What this task involves
Work through the data and say how many lines contain "TᶜTᶜ". The number alone is the answer.

Data records
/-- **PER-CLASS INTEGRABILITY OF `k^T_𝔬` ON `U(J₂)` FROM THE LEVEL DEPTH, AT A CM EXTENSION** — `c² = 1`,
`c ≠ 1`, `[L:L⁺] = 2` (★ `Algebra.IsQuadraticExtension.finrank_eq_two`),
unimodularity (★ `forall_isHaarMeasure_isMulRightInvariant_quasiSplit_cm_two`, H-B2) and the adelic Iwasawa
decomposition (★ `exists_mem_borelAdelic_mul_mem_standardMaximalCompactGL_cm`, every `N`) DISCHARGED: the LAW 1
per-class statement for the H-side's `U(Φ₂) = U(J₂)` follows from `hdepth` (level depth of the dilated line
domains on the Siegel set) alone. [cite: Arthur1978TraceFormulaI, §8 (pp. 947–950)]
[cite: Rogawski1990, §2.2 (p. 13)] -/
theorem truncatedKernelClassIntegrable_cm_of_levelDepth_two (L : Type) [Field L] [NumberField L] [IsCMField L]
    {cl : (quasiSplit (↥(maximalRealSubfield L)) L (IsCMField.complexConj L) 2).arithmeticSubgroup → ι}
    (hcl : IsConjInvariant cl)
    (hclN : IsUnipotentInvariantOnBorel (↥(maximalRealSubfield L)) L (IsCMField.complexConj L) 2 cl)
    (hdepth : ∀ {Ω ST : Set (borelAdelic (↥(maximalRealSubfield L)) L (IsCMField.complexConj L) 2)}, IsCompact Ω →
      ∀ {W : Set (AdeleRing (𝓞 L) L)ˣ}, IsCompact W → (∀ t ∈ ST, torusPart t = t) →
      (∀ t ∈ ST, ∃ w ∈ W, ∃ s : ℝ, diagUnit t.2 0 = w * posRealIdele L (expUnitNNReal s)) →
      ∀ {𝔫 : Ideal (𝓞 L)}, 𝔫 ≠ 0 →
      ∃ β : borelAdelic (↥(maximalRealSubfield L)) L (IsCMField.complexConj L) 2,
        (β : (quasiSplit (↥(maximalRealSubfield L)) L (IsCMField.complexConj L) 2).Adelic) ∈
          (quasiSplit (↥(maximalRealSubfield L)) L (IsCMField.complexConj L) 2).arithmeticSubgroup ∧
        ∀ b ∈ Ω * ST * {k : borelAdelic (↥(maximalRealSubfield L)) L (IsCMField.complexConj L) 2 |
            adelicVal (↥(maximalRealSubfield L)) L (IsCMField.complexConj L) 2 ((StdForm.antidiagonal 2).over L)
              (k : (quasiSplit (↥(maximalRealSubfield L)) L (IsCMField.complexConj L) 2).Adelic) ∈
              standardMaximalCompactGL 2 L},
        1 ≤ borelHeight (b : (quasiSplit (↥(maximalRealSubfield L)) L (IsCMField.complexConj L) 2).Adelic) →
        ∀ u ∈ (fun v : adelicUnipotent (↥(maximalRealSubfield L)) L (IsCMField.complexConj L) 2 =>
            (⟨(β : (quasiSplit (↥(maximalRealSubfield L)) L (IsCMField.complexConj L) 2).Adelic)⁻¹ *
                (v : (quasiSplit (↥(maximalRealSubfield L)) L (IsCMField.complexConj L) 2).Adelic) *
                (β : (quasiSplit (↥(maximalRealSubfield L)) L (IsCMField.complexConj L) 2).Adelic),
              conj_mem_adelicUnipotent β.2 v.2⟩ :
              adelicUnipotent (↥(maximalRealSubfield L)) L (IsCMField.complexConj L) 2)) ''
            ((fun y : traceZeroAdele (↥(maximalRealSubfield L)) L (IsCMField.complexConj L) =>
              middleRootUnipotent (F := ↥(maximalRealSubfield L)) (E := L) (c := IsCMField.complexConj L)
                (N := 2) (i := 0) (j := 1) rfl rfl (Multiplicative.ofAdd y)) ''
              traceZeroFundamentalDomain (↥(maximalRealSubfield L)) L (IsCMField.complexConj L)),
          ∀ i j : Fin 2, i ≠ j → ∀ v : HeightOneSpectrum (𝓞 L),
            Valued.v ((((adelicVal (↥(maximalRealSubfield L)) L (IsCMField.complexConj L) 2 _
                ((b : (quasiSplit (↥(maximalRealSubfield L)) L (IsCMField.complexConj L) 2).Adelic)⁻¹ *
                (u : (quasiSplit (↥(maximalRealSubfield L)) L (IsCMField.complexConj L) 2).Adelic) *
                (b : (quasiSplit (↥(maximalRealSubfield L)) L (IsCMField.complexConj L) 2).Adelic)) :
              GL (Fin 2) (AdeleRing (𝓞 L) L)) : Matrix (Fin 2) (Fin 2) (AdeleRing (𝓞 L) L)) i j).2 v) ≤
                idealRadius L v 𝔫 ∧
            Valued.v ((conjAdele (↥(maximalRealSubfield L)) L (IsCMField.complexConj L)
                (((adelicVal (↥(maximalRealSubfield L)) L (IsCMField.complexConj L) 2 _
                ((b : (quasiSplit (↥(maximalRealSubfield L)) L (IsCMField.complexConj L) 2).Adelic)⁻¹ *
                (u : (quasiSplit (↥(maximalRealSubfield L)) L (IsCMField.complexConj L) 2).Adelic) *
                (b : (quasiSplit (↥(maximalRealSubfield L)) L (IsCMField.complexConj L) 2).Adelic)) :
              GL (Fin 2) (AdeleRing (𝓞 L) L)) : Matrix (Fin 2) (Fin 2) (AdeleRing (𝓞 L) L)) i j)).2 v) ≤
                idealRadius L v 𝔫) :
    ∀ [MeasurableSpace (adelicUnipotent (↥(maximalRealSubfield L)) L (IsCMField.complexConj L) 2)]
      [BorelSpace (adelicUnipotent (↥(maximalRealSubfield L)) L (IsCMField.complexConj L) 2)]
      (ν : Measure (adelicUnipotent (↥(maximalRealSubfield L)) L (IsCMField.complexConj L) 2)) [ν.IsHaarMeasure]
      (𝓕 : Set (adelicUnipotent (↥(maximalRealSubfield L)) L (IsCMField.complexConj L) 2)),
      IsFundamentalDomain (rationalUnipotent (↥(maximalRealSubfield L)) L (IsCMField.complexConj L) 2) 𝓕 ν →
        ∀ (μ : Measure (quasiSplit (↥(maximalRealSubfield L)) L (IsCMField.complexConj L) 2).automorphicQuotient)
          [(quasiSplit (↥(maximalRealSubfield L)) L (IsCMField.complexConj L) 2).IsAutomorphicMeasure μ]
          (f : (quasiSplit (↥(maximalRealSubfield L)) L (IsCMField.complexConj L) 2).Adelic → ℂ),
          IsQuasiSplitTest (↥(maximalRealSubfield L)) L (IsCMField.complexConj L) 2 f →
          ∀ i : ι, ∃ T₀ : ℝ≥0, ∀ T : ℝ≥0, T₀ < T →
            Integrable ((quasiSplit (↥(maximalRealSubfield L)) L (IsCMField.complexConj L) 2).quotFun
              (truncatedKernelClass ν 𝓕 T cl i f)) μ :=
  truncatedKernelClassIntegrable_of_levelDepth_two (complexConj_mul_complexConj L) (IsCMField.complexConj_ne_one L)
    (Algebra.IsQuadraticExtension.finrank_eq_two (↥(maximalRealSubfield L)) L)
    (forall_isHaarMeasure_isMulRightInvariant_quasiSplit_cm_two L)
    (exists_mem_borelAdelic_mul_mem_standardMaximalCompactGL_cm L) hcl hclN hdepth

---

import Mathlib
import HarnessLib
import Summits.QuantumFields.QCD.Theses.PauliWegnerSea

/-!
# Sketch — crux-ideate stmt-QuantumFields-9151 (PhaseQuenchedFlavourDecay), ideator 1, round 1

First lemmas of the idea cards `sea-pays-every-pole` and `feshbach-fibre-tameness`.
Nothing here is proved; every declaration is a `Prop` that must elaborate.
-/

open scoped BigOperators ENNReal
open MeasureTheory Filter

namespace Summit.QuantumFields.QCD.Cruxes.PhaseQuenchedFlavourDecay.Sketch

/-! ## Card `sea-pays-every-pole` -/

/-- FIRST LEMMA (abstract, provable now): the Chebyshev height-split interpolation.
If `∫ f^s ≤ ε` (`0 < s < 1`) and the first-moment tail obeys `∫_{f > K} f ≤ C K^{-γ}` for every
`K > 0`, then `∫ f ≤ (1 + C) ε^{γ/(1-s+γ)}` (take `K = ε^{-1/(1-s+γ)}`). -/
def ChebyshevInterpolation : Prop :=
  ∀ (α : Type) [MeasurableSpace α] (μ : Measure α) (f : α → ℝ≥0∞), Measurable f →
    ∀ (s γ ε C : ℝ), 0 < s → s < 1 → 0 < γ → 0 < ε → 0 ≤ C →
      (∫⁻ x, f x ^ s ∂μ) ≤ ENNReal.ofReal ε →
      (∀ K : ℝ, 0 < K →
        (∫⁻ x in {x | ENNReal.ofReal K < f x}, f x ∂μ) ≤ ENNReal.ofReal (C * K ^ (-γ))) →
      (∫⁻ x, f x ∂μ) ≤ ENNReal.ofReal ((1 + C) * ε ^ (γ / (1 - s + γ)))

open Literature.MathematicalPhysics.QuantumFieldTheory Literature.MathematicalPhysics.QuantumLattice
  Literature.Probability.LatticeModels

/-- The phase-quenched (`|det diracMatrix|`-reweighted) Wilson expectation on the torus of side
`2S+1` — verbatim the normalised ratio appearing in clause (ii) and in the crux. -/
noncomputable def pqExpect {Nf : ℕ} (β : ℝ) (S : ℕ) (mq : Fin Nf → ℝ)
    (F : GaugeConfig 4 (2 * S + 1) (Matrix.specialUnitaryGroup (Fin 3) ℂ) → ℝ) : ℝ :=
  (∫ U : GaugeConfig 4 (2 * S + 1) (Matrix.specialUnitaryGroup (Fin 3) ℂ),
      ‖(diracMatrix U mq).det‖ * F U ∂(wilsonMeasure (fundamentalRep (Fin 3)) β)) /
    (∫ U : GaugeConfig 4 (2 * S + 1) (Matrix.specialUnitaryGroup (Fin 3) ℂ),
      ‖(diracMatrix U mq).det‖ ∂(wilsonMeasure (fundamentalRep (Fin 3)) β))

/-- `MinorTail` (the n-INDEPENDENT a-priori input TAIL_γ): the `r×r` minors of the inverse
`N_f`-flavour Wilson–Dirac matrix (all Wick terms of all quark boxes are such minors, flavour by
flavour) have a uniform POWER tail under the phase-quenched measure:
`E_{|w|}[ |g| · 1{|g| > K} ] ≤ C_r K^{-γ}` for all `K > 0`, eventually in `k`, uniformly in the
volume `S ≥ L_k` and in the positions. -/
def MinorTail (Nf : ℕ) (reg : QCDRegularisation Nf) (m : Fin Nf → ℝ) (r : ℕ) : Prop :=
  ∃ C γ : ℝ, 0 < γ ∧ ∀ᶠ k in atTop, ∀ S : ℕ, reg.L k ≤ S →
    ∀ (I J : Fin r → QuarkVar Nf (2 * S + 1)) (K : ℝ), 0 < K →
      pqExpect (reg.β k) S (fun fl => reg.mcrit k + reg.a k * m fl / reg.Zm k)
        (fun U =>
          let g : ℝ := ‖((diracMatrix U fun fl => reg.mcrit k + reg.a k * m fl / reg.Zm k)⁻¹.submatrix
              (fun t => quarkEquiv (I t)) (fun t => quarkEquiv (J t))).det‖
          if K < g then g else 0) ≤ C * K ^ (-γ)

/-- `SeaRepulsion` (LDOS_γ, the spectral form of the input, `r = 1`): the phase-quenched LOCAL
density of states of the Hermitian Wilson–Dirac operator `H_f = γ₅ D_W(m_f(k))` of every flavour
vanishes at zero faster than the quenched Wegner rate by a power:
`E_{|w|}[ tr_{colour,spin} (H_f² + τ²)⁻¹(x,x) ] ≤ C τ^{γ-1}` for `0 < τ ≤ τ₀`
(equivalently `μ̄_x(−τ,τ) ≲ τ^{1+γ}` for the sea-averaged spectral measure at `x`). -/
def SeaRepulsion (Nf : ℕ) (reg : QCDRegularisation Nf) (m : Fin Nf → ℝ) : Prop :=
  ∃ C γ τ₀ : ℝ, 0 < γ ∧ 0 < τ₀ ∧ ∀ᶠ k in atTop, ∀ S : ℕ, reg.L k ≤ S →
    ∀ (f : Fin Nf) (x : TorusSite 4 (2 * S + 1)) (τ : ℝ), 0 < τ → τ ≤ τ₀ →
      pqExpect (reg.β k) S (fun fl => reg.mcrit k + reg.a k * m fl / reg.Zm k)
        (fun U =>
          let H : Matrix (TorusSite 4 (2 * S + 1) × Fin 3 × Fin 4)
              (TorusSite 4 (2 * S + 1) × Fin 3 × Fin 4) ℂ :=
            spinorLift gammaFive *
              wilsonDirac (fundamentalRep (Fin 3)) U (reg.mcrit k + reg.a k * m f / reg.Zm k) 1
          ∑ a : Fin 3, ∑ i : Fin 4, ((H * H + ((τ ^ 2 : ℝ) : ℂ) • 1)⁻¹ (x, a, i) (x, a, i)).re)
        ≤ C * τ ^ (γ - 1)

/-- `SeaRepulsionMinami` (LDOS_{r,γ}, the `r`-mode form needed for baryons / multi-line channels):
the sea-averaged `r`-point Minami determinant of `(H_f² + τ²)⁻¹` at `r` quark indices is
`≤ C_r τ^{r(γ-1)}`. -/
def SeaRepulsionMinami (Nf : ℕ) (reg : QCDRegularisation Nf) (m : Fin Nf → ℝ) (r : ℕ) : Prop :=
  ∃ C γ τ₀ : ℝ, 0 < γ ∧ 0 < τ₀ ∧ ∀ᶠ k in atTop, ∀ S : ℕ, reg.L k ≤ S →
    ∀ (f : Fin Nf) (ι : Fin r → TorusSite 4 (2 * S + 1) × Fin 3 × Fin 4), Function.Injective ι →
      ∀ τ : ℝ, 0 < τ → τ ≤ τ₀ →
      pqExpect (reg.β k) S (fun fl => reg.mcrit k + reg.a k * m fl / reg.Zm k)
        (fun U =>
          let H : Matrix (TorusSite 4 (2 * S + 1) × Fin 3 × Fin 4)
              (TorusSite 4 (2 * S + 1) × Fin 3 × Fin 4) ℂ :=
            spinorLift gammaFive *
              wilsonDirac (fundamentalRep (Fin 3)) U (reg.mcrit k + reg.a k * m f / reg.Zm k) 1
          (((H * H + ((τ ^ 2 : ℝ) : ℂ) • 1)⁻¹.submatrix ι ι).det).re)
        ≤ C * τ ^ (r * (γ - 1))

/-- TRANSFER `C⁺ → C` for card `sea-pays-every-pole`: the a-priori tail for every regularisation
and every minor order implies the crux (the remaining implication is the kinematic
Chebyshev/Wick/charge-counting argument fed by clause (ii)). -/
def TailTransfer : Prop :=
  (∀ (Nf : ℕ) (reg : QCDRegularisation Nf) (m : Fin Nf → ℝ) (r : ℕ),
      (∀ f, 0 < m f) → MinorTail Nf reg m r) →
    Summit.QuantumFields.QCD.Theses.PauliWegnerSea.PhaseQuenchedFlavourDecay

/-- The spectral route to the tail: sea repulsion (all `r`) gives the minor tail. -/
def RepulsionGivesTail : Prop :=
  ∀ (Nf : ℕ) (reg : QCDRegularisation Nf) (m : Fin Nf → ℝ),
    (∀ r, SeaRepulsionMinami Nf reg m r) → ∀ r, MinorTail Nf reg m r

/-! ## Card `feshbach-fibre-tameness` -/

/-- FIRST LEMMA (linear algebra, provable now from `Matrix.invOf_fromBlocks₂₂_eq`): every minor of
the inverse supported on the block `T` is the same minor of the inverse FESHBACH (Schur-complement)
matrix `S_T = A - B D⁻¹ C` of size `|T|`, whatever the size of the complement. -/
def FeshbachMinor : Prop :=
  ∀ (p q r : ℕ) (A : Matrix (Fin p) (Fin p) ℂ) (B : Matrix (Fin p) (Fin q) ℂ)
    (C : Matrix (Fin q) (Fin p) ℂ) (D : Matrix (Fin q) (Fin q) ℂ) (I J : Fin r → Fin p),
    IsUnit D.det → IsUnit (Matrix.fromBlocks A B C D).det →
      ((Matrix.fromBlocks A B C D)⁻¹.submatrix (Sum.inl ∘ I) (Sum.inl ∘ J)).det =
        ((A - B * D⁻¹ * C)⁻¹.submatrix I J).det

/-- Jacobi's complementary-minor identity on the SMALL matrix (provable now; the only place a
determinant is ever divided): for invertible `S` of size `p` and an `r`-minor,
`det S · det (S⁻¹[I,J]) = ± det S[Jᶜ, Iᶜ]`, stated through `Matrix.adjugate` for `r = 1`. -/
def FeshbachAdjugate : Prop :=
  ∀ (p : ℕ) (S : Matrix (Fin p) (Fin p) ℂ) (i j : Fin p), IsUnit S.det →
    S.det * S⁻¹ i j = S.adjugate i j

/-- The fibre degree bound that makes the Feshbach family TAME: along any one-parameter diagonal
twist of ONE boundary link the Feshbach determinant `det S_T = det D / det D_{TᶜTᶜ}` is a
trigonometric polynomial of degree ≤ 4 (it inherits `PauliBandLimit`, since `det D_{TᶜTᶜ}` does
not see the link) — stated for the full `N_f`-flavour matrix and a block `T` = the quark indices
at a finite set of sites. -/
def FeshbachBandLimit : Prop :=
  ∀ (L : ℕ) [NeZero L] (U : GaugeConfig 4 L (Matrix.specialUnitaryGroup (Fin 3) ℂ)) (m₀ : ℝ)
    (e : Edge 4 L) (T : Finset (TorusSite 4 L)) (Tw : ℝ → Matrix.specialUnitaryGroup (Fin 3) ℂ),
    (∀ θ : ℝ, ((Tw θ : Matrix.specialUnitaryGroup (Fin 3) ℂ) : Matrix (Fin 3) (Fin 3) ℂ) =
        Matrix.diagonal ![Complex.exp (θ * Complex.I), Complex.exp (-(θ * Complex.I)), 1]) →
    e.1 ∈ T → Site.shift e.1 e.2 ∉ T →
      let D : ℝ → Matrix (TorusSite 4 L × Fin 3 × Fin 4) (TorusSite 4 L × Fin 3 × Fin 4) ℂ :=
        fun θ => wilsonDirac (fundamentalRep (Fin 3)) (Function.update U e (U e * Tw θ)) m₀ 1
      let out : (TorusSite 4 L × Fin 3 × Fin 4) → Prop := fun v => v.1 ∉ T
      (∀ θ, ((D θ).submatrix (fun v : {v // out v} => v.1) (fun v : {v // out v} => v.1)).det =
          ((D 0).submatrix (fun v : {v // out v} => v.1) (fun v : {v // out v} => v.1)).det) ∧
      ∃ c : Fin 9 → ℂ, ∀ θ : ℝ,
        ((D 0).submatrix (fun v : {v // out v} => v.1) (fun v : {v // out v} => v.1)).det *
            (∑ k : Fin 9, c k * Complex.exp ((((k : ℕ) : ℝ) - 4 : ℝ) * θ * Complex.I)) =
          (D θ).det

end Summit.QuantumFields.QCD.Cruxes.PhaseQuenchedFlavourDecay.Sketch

Answer box
2